Recently, a great deal of research has focused on development of new antiplatelet agents that could be administered orally or intravenously and, unlike the currently applied thienopyridines, could provide direct-acting reversible inhibition of the platelet P2Y12 receptor. New agents such as “cangrelor50-53” and “elinogrel54,55” are characterised by a rapid onset of action, more effective platelet inhibition, and favourable safety profile with rapid reversal of its antiplatelet effect post-infusion, thus allowing for surgery without a significant delay. Furthermore, “vorapaxar” (SCH 530348)56,57 and “atopaxar” (E5555)58,59 are orally administered agents that reversibly inhibit platelet protease activated receptor 1 (PAR 1), through which thrombin induces its effect on platelet aggregation, and thus, thrombus formation. This concept of rapid action and rapid reversibility of platelet inhibition could fuel further research about the triage of pre-hospital treatment among STEMI patients with suspected high thrombotic burden.

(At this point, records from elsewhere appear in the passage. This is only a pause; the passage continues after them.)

set_option synthInstance.maxSize 1024 in
/-- [folklore] **(S3-1)-N, RIGHT INVERSE** (#41d `hXN` with `XN := (kkt H₀ [𝔔₀; P])⁻¹`, `P = bigP Lc M′ rs _ (n+1)`): §1 at `(M′, rs, n+1)`; the block
identifications `hH : M̂_N|ff = H₀` (= #41d's `hH₀` right side) and `hQ : M̂_N.submatrix fN (ff) = 𝔔₀` (= `Q₂₀ * Q₁₀`, #41d's `h𝔔₀`) are (C1)'s. -/
theorem towerN_rightInverse (hM' : ∀ i, Lc ∣ M' i) (hA : Spr A) (hMh : Spr Mh)
    (hAt : ∀ t : Fin (d + 1) → ℤ, shiftK ((bigRatio Lc (n + 1) : ℤ) • t) A = A) (hMt : ∀ t : Fin (d + 1) → ℤ, shiftK ((bigRatio Lc (n + 1) : ℤ) • t) Mh = Mh)
    (hrel : RelInv A Mh (axEc (bigRoot Lc rs (n + 1)) (bigRatio Lc (n + 1))))
    (hmm : ∀ (x y : Fin (d + 1) → ℤ) (κ l : Fin (d + 1)), Mh x y (Sum.inr κ) (Sum.inr l) = 0)
    (hanti : ∀ (x y : Fin (d + 1) → ℤ) (κ l : Fin (d + 1)), Mh x y (Sum.inl κ) (Sum.inr l) = -Mh y x (Sum.inr l) (Sum.inl κ))
    {κ : Type*} [Fintype κ] [DecidableEq κ] (fN : κ → Idx (towerTorus Lc M' (n + 1)) (Fib d)) (hfN : Function.Injective fN)
    (hmN : ∀ a : κ, ∃ m : Fin (d + 1), (fN a).2 = Sum.inr m)
    (hcN : ∀ (s : ↥(pbox (towerTorus Lc M' (n + 1)))) (m : Fin (d + 1)),
      ((s, Sum.inr m) : Idx (towerTorus Lc M' (n + 1)) (Fib d)) ∈ Set.range fN ↔ Torus.proj (bigRatio Lc (n + 1)) (s : Site (d + 1)) = 0)
    {H₀ : Matrix (↥(pbox (towerTorus Lc M' (n + 1))) × Fin (d + 1)) (↥(pbox (towerTorus Lc M' (n + 1))) × Fin (d + 1)) ℝ}
    (hH : (perF (towerTorus Lc M' (n + 1)) Mh).submatrix
        (fun b : ↥(pbox (towerTorus Lc M' (n + 1))) × Fin (d + 1) => ((b.1, Sum.inl b.2) : Idx (towerTorus Lc M' (n + 1)) (Fib d)))
        (fun b : ↥(pbox (towerTorus Lc M' (n + 1))) × Fin (d + 1) => ((b.1, Sum.inl b.2) : Idx (towerTorus Lc M' (n + 1)) (Fib d))) = H₀)
    {𝔔₀ : Matrix κ (↥(pbox (towerTorus Lc M' (n + 1))) × Fin (d + 1)) ℝ}
    (hQ : (perF (towerTorus Lc M' (n + 1)) Mh).submatrix fN
        (fun b : ↥(pbox (towerTorus Lc M' (n + 1))) × Fin (d + 1) => ((b.1, Sum.inl b.2) : Idx (towerTorus Lc M' (n + 1)) (Fib d))) = 𝔔₀) :
    kkt H₀ (fromRows 𝔔₀ (bigP Lc M' rs hrs (n + 1))) * (kkt H₀ (fromRows 𝔔₀ (bigP Lc M' rs hrs (n + 1))))⁻¹ = 1 :=
  kkt_mul_inv_oneShot_of_blocks Lc M' rs hrs (n + 1) hM' hA hMh hAt hMt hrel hmm hanti fN hfN hmN hcN hH hQ

set_option synthInstance.maxSize 1024 in
/-- [folklore] **(S3-1)-N, THE LEG** (#41d `hLN` :184–192 verbatim with `AN := A`, `ρN := bigRoot Lc rs (n+1)`, `LNc := bigRatio Lc (n+1)`): §1 at `(M′, rs, n+1)`. -/
theorem towerN_leg (hM' : ∀ i, Lc ∣ M' i) (hA : Spr A) (hMh : Spr Mh)
    (hAt : ∀ t : Fin (d + 1) → ℤ, shiftK ((bigRatio Lc (n + 1) : ℤ) • t) A = A) (hMt : ∀ t : Fin (d + 1) → ℤ, shiftK ((bigRatio Lc (n + 1) : ℤ) • t) Mh = Mh)
    (hrel : RelInv A Mh (axEc (bigRoot Lc rs (n + 1)) (bigRatio Lc (n + 1))))
    (hmm : ∀ (x y : Fin (d + 1) → ℤ) (κ l : Fin (d + 1)), Mh x y (Sum.inr κ) (Sum.inr l) = 0)
    (hanti : ∀ (x y : Fin (d + 1) → ℤ) (κ l : Fin (d + 1)), Mh x y (Sum.inl κ) (Sum.inr l) = -Mh y x (Sum.inr l) (Sum.inl κ))
    {κ : Type*} [Fintype κ] [DecidableEq κ] (fN : κ → Idx (towerTorus Lc M' (n + 1)) (Fib d)) (hfN : Function.Injective fN)
    (hmN : ∀ a : κ, ∃ m : Fin (d + 1), (fN a).2 = Sum.inr m)
    (hcN : ∀ (s : ↥(pbox (towerTorus Lc M' (n + 1)))) (m : Fin (d + 1)),
      ((s, Sum.inr m) : Idx (towerTorus Lc M' (n + 1)) (Fib d)) ∈ Set.range fN ↔ Torus.proj (bigRatio Lc (n + 1)) (s : Site (d + 1)) = 0)
    {H₀ : Matrix (↥(pbox (towerTorus Lc M' (n + 1))) × Fin (d + 1)) (↥(pbox (towerTorus Lc M' (n + 1))) × Fin (d + 1)) ℝ}
    (hH : (perF (towerTorus Lc M' (n + 1)) Mh).submatrix
        (fun b : ↥(pbox (towerTorus Lc M' (n + 1))) × Fin (d + 1) => ((b.1, Sum.inl b.2) : Idx (towerTorus Lc M' (n + 1)) (Fib d)))
        (fun b : ↥(pbox (towerTorus Lc M' (n + 1))) × Fin (d + 1) => ((b.1, Sum.inl b.2) : Idx (towerTorus Lc M' (n + 1)) (Fib d))) = H₀)
    {𝔔₀ : Matrix κ (↥(pbox (towerTorus Lc M' (n + 1))) × Fin (d + 1)) ℝ}
    (hQ : (perF (towerTorus Lc M' (n + 1)) Mh).submatrix fN
        (fun b : ↥(pbox (towerTorus Lc M' (n + 1))) × Fin (d + 1) => ((b.1, Sum.inl b.2) : Idx (towerTorus Lc M' (n + 1)) (Fib d))) = 𝔔₀) :
    ((kkt H₀ (fromRows 𝔔₀ (bigP Lc M' rs hrs (n + 1))))⁻¹).submatrix (Sum.map id Sum.inl) (Sum.map id Sum.inl) = fromBlocks
      (Matrix.of fun (b b' : (↥(pbox (towerTorus Lc M' (n + 1))) × Fin (d + 1))) =>
        axEc (bigRoot Lc rs (n + 1)) (bigRatio Lc (n + 1)) (b.1 : Site (d + 1)) (b.1 : Site (d + 1)) (Sum.inl b.2) (Sum.inl b.2)
          * (axEc (bigRoot Lc rs (n + 1)) (bigRatio Lc (n + 1)) (b'.1 : Site (d + 1)) (b'.1 : Site (d + 1)) (Sum.inl b'.2) (Sum.inl b'.2)
            * perF (towerTorus Lc M' (n + 1)) A (b.1, Sum.inl b.2) (b'.1, Sum.inl b'.2)))
      (Matrix.of fun (b : (↥(pbox (towerTorus Lc M' (n + 1))) × Fin (d + 1))) (a : κ) =>
        axEc (bigRoot Lc rs (n + 1)) (bigRatio Lc (n + 1)) (b.1 : Site (d + 1)) (b.1 : Site (d + 1)) (Sum.inl b.2) (Sum.inl b.2)
          * perF (towerTorus Lc M' (n + 1)) A (b.1, Sum.inl b.2) (fN a))
      (-Matrix.of fun (a : κ) (b : (↥(pbox (towerTorus Lc M' (n + 1))) × Fin (d + 1))) =>
        axEc (bigRoot Lc rs (n + 1)) (bigRatio Lc (n + 1)) (b.1 : Site (d + 1)) (b.1 : Site (d + 1)) (Sum.inl b.2) (Sum.inl b.2)
          * perF (towerTorus Lc M' (n + 1)) A (fN a) (b.1, Sum.inl b.2))
      (-((perF (towerTorus Lc M' (n + 1)) A).submatrix fN fN)) :=
  packedLeg_oneShot_eq_of_blocks Lc M' rs hrs (n + 1) hM' hA hMh hAt hMt hrel hmm hanti fN hfN hmN hcN hH hQ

We believe that the next step towards further optimisation of care among STEMI patients is to improve pre-hospital triage, not only by diagnosing STEMI patients in the ambulance, but also starting early pre-hospital pharmacotherapy which necessitates the implementation of a risk/benefit scoring system. This scoring system should take into consideration clinical (such as PIA), as well as rapid bedside laboratory data (cardiac biomarkers), among other things, to identify patients who would benefit most from early pre-hospital treatment.
Limitations
This study may have been limited by its observational design and the relatively small sample size, which may hinder the prognostic power. However, implementation of a stringent protocol for the study population (MISSION! protocol13) reinforces our results. No long-term clinical follow-up was performed. Therefore, a correlation between thrombus burden and clinical outcomes is lacking.

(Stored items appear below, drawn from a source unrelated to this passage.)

/-! ## The run layer: a step measure gives the finite-sequence exit bound -/

/-- [OURS · L1 W4.6 rung (i-a)′] NOT a statement of the manuscript. **THE RUN LAYER.** In a regime all of whose states
have finite singular locus, a per-point measure `μ` with the one-step fibre drop inside `Rg` (hypothesis `hμ`) yields
`FinLocalExitBound Rg` with `β := μ`: along any finite permissible sequence inside `Rg`, the number of stages whose centre
meets the fibre over a point `x` of stage `0` is at most `μ(A₀, E₀, x)`. Proof: the potential
`Φ_m(x) = Σ_{η ∈ Sing(E_m) over x} μ(A_m, E_m, η)` satisfies `Φ_{m+1}(x) + [D_m meets the fibre over x] ≤ Φ_m(x)`
(regroup along the fibres of `π_m`, which land in `Sing(E_m)` by `sing_subset_of_transform`, and apply the one-step drop
fibre by fibre; a centre meeting the fibre does so in a point of `Sing(E_m)`, where the drop is strict), and
`Φ_0(x) ≤ μ(A₀, E₀, x)`. [folklore] -/
theorem finLocalExitBound_of_stepMeasureDrop {Rg : Regime p K}
    (hfin : ∀ (A : AmbientDatum p K) (E : IdealExponent A.Z), Rg A E → E.sing.Finite)
    (μ : ∀ A : AmbientDatum p K, IdealExponent A.Z → A.Z → ℕ)
    (hμ : ∀ (A A' : AmbientDatum p K) (E : IdealExponent A.Z) (E' : IdealExponent A'.Z) (D : Closeds A.Z)
      (π : A'.Z ⟶ A.Z), Rg A E → Rg A' E' → E.IsStandard → E'.IsStandard →
      E.IsPermissibleCentre A.hom D → A'.hom = π ≫ A.hom → IsBlowup π (vanishingIdeal D) →
      E' = E.transform π D →
        ∀ η ∈ E.sing, ∀ t : Finset A'.Z, (∀ ξ' ∈ t, ξ' ∈ E'.sing ∧ π ξ' = η) →
          t.sum (μ A' E') ≤ μ A E η ∧ (η ∈ (D : Set A.Z) → t.sum (μ A' E') < μ A E η)) :
    FinLocalExitBound Rg := by
  classical
  refine ⟨μ, fun r hr x s hs => ?_⟩
  -- the singular points of stage `m ≤ len` over `x` form a finite set
  have hfin' : ∀ m, m ≤ r.len → ((r.E m).sing ∩ {η | r.down m η = x}).Finite :=
    fun m hm => (hfin _ _ (hr m hm)).subset Set.inter_subset_left
  -- the potential (junk value `0` beyond the length)
  let Φ : ℕ → ℕ := fun m =>
    if hm : m ≤ r.len then ∑ η ∈ (hfin' m hm).toFinset, μ (r.A m) (r.E m) η else 0
  have Φ_eq : ∀ m (hm : m ≤ r.len), Φ m = ∑ η ∈ (hfin' m hm).toFinset, μ (r.A m) (r.E m) η :=
    fun m hm => dif_pos hm
  -- ONE STEP: `Φ (m+1) + [m ∈ s] ≤ Φ m` for `m < len`
  have step : ∀ m, m < r.len → Φ (m + 1) + (if m ∈ s then 1 else 0) ≤ Φ m := by
    intro m hm
    have hm₀ : m ≤ r.len := hm.le
    have hm₁ : m + 1 ≤ r.len := hm
    rw [Φ_eq (m + 1) hm₁, Φ_eq m hm₀]
    set F' := (hfin' (m + 1) hm₁).toFinset with hF'
    set F := (hfin' m hm₀).toFinset with hF
    have memF' : ∀ ξ', ξ' ∈ F' ↔ ξ' ∈ (r.E (m + 1)).sing ∧ r.down (m + 1) ξ' = x := fun ξ' => by
      rw [hF', Set.Finite.mem_toFinset]; rfl
    have memF : ∀ η, η ∈ F ↔ η ∈ (r.E m).sing ∧ r.down m η = x := fun η => by
      rw [hF, Set.Finite.mem_toFinset]; rfl
    -- `π_m` maps `F'` into `F`
    have hmaps : ∀ ξ' ∈ F', r.π m ξ' ∈ F := by
      intro ξ' hξ'
      obtain ⟨hsing, hdown⟩ := (memF' ξ').1 hξ'
      refine (memF _).2 ⟨r.π_mem_sing hm hsing, ?_⟩
      -- `down (m+1) = π m ≫ down m`
      rw [← Scheme.Hom.comp_apply]
      exact hdown
    -- regroup the sum over `F'` along the fibres of `π_m`
    rw [← Finset.sum_fiberwise_of_maps_to hmaps]
    -- the one-step drop, fibre by fibre
    have hfib : ∀ η ∈ F,
        (∑ ξ' ∈ F' with r.π m ξ' = η, μ (r.A (m + 1)) (r.E (m + 1)) ξ') ≤ μ (r.A m) (r.E m) η ∧
          (η ∈ (r.D m : Set (r.A m).Z) →
            (∑ ξ' ∈ F' with r.π m ξ' = η, μ (r.A (m + 1)) (r.E (m + 1)) ξ') < μ (r.A m) (r.E m) η) := by
      intro η hη
      refine hμ (r.A m) (r.A (m + 1)) (r.E m) (r.E (m + 1)) (r.D m) (r.π m) (hr m hm₀) (hr (m + 1) hm₁)
        (r.standard m hm₀) (r.standard (m + 1) hm₁) (r.permissible m hm) (r.hom_eq m hm) (r.blowup m hm)
        (r.E_succ m hm) η ((memF η).1 hη).1 _ fun ξ' hξ' => ?_
      rw [Finset.mem_filter] at hξ'
      exact ⟨((memF' ξ').1 hξ'.1).1, hξ'.2⟩
    by_cases hms : m ∈ s
    · -- the centre meets the fibre over `x` in a point `y ∈ Sing(E_m)` over `x`: strict drop there
      rw [if_pos hms]
      obtain ⟨-, y, hyD, hyx⟩ := hs m hms
      have hyF : y ∈ F := (memF y).2 ⟨(r.permissible m hm).subset_sing hyD, hyx⟩
      exact Nat.add_one_le_iff.2 (Finset.sum_lt_sum (fun η hη => (hfib η hη).1) ⟨y, hyF, (hfib y hyF).2 hyD⟩)
    · rw [if_neg hms, add_zero]
      exact Finset.sum_le_sum fun η hη => (hfib η hη).1
  -- SUMMATION: `#(s ∩ [0, m)) + Φ m ≤ Φ 0` for `m ≤ len`
  have main : ∀ m, m ≤ r.len → (s.filter (· < m)).card + Φ m ≤ Φ 0 := by
    intro m
    induction m with
    | zero =>
      intro _
      have h0 : s.filter (· < 0) = ∅ := Finset.filter_false_of_mem fun k _ => Nat.not_lt_zero k
      rw [h0, Finset.card_empty, zero_add]
    | succ m ih =>
      intro hm₁
      have hm : m < r.len := hm₁
      have hcard : (s.filter (· < m + 1)).card = (s.filter (· < m)).card + (if m ∈ s then 1 else 0) := by
        by_cases hms : m ∈ s
        · rw [if_pos hms]
          have : s.filter (· < m + 1) = insert m (s.filter (· < m)) := by
            ext k
            simp only [Finset.mem_filter, Finset.mem_insert]
            constructor
            · rintro ⟨hk, hlt⟩
              by_cases hkm : k = m
              · exact Or.inl hkm
              · exact Or.inr ⟨hk, by omega⟩
            · rintro (rfl | ⟨hk, hlt⟩)
              · exact ⟨hms, Nat.lt_succ_self _⟩
              · exact ⟨hk, Nat.lt_succ_of_lt hlt⟩
          rw [this, Finset.card_insert_of_notMem]
          intro h
          exact lt_irrefl m (Finset.mem_filter.1 h).2
        · rw [if_neg hms, add_zero]
          congr 1
          ext k
          simp only [Finset.mem_filter]
          constructor
          · rintro ⟨hk, hlt⟩
            have hkm : k ≠ m := fun h => hms (h ▸ hk)
            exact ⟨hk, by omega⟩
          · rintro ⟨hk, hlt⟩
            exact ⟨hk, Nat.lt_succ_of_lt hlt⟩
      calc (s.filter (· < m + 1)).card + Φ (m + 1)
          = (s.filter (· < m)).card + (Φ (m + 1) + (if m ∈ s then 1 else 0)) := by rw [hcard]; ring
        _ ≤ (s.filter (· < m)).card + Φ m := Nat.add_le_add_left (step m hm) _
        _ ≤ Φ 0 := ih hm.le
  -- CONCLUSION: every index of `s` is `< len`, and `Φ 0 ≤ μ(A₀, E₀, x)`
  have hsall : s.filter (· < r.len) = s := Finset.filter_true_of_mem fun m hm => (hs m hm).1
  have hΦ0 : Φ 0 ≤ μ (r.A 0) (r.E 0) x := by
    rw [Φ_eq 0 (Nat.zero_le _)]
    have hsub : (hfin' 0 (Nat.zero_le _)).toFinset ⊆ {x} := by
      intro η hη
      rw [Set.Finite.mem_toFinset] at hη
      exact Finset.mem_singleton.2 hη.2
    calc ∑ η ∈ (hfin' 0 (Nat.zero_le _)).toFinset, μ (r.A 0) (r.E 0) η
        ≤ ∑ η ∈ ({x} : Finset (r.A 0).Z), μ (r.A 0) (r.E 0) η := Finset.sum_le_sum_of_subset hsub
      _ = μ (r.A 0) (r.E 0) x := Finset.sum_singleton _ _
  calc s.card = (s.filter (· < r.len)).card := by rw [hsall]
    _ ≤ (s.filter (· < r.len)).card + Φ r.len := Nat.le_add_right _ _
    _ ≤ Φ 0 := main r.len le_rfl
    _ ≤ μ (r.A 0) (r.E 0) x := hΦ0

/-- [OURS · L1 W4.6 rung (i-a)′] NOT a statement of the manuscript. **Rung (i-a)′ from a step measure**: any per-point
measure `μ` with the one-step fibre drop inside `regimePlaneIsolated` (surfaces with finite singular locus of closed
points, at every stage) proves `PlaneIsolatedFinLocalExitBound p K` (with `β := μ`). [folklore] -/
theorem planeIsolatedFinLocalExitBound_of_stepMeasureDrop
    (μ : ∀ A : AmbientDatum p K, IdealExponent A.Z → A.Z → ℕ)
    (hμ : ∀ (A A' : AmbientDatum p K) (E : IdealExponent A.Z) (E' : IdealExponent A'.Z) (D : Closeds A.Z)
      (π : A'.Z ⟶ A.Z), regimePlaneIsolated (p := p) (K := K) A E → regimePlaneIsolated (p := p) (K := K) A' E' → E.IsStandard → E'.IsStandard →
      E.IsPermissibleCentre A.hom D → A'.hom = π ≫ A.hom → IsBlowup π (vanishingIdeal D) →
      E' = E.transform π D →
        ∀ η ∈ E.sing, ∀ t : Finset A'.Z, (∀ ξ' ∈ t, ξ' ∈ E'.sing ∧ π ξ' = η) →
          t.sum (μ A' E') ≤ μ A E η ∧ (η ∈ (D : Set A.Z) → t.sum (μ A' E') < μ A E η)) :
    PlaneIsolatedFinLocalExitBound p K :=
  finLocalExitBound_of_stepMeasureDrop (fun _ _ hRg => hRg.2.1) μ hμ

/-- **The rung, all forms, from a step measure** (assembly with the companions): résumé-free termination on surfaces with
isolated singular locus, and the typed rungs for every notion instance, literal and ∇-centred. [folklore] -/
theorem planeIsolatedTerminates_of_stepMeasureDrop
    (μ : ∀ A : AmbientDatum p K, IdealExponent A.Z → A.Z → ℕ)
    (hμ : ∀ (A A' : AmbientDatum p K) (E : IdealExponent A.Z) (E' : IdealExponent A'.Z) (D : Closeds A.Z)
      (π : A'.Z ⟶ A.Z), regimePlaneIsolated (p := p) (K := K) A E → regimePlaneIsolated (p := p) (K := K) A' E' → E.IsStandard → E'.IsStandard →
      E.IsPermissibleCentre A.hom D → A'.hom = π ≫ A.hom → IsBlowup π (vanishingIdeal D) →
      E' = E.transform π D →
        ∀ η ∈ E.sing, ∀ t : Finset A'.Z, (∀ ξ' ∈ t, ξ' ∈ E'.sing ∧ π ξ' = η) →
          t.sum (μ A' E') ≤ μ A E η ∧ (η ∈ (D : Set A.Z) → t.sum (μ A' E') < μ A E η)) :
    PlaneIsolatedPermissiblyTerminates p K ∧ PlaneIsolatedTerminates p K ∧ PlaneIsolatedTerminatesNabla p K :=
  have h := planeIsolatedFinLocalExitBound_of_stepMeasureDrop μ hμ
  ⟨planeIsolatedPermissiblyTerminates_of_finLocalExitBound h, planeIsolatedTerminatesNabla_of_finLocalExitBound h⟩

Owing to the small number of included population, and the retrospective nature of the study, we could not perform reliable testing of each single thrombus subgroup. However, Sianos et al18 validated this categorisation in a large cohort of 900 STEMI patients, and found that large thrombus (≥twice the vessel diameter) independently predicted mortality and MACE.
Many factors can influence the angiographic assessment of thrombus burden (such as the TIMI flow, vessel size, culprit complex lesions with ulcers or intra-plaque dissections that can confuse the analyst). More reliable methods to assess thrombus burden should be considered, such as the amount of aspirated thrombus, or thrombus assessed by optical coherence tomography.
Conclusion
PIA is associated with a decreased angiographic thrombus grade, whereas proximal culprit lesions are associated with higher thrombus grade. Higher thrombus grade was in turn associated with larger infarct size as well as slightly worse LV function. This may have clinical implications in planning strategies, particularly regarding pharmacotherapy, that aim to decrease thrombus burden prior to stent implantation, particularly in high-risk patients without PIA.
Conflict of interest statement
M. Schalij received grants from Eli Lilly, Boston Scientific, Medtronic and Biotronik. All other authors have no conflict of interest to declare.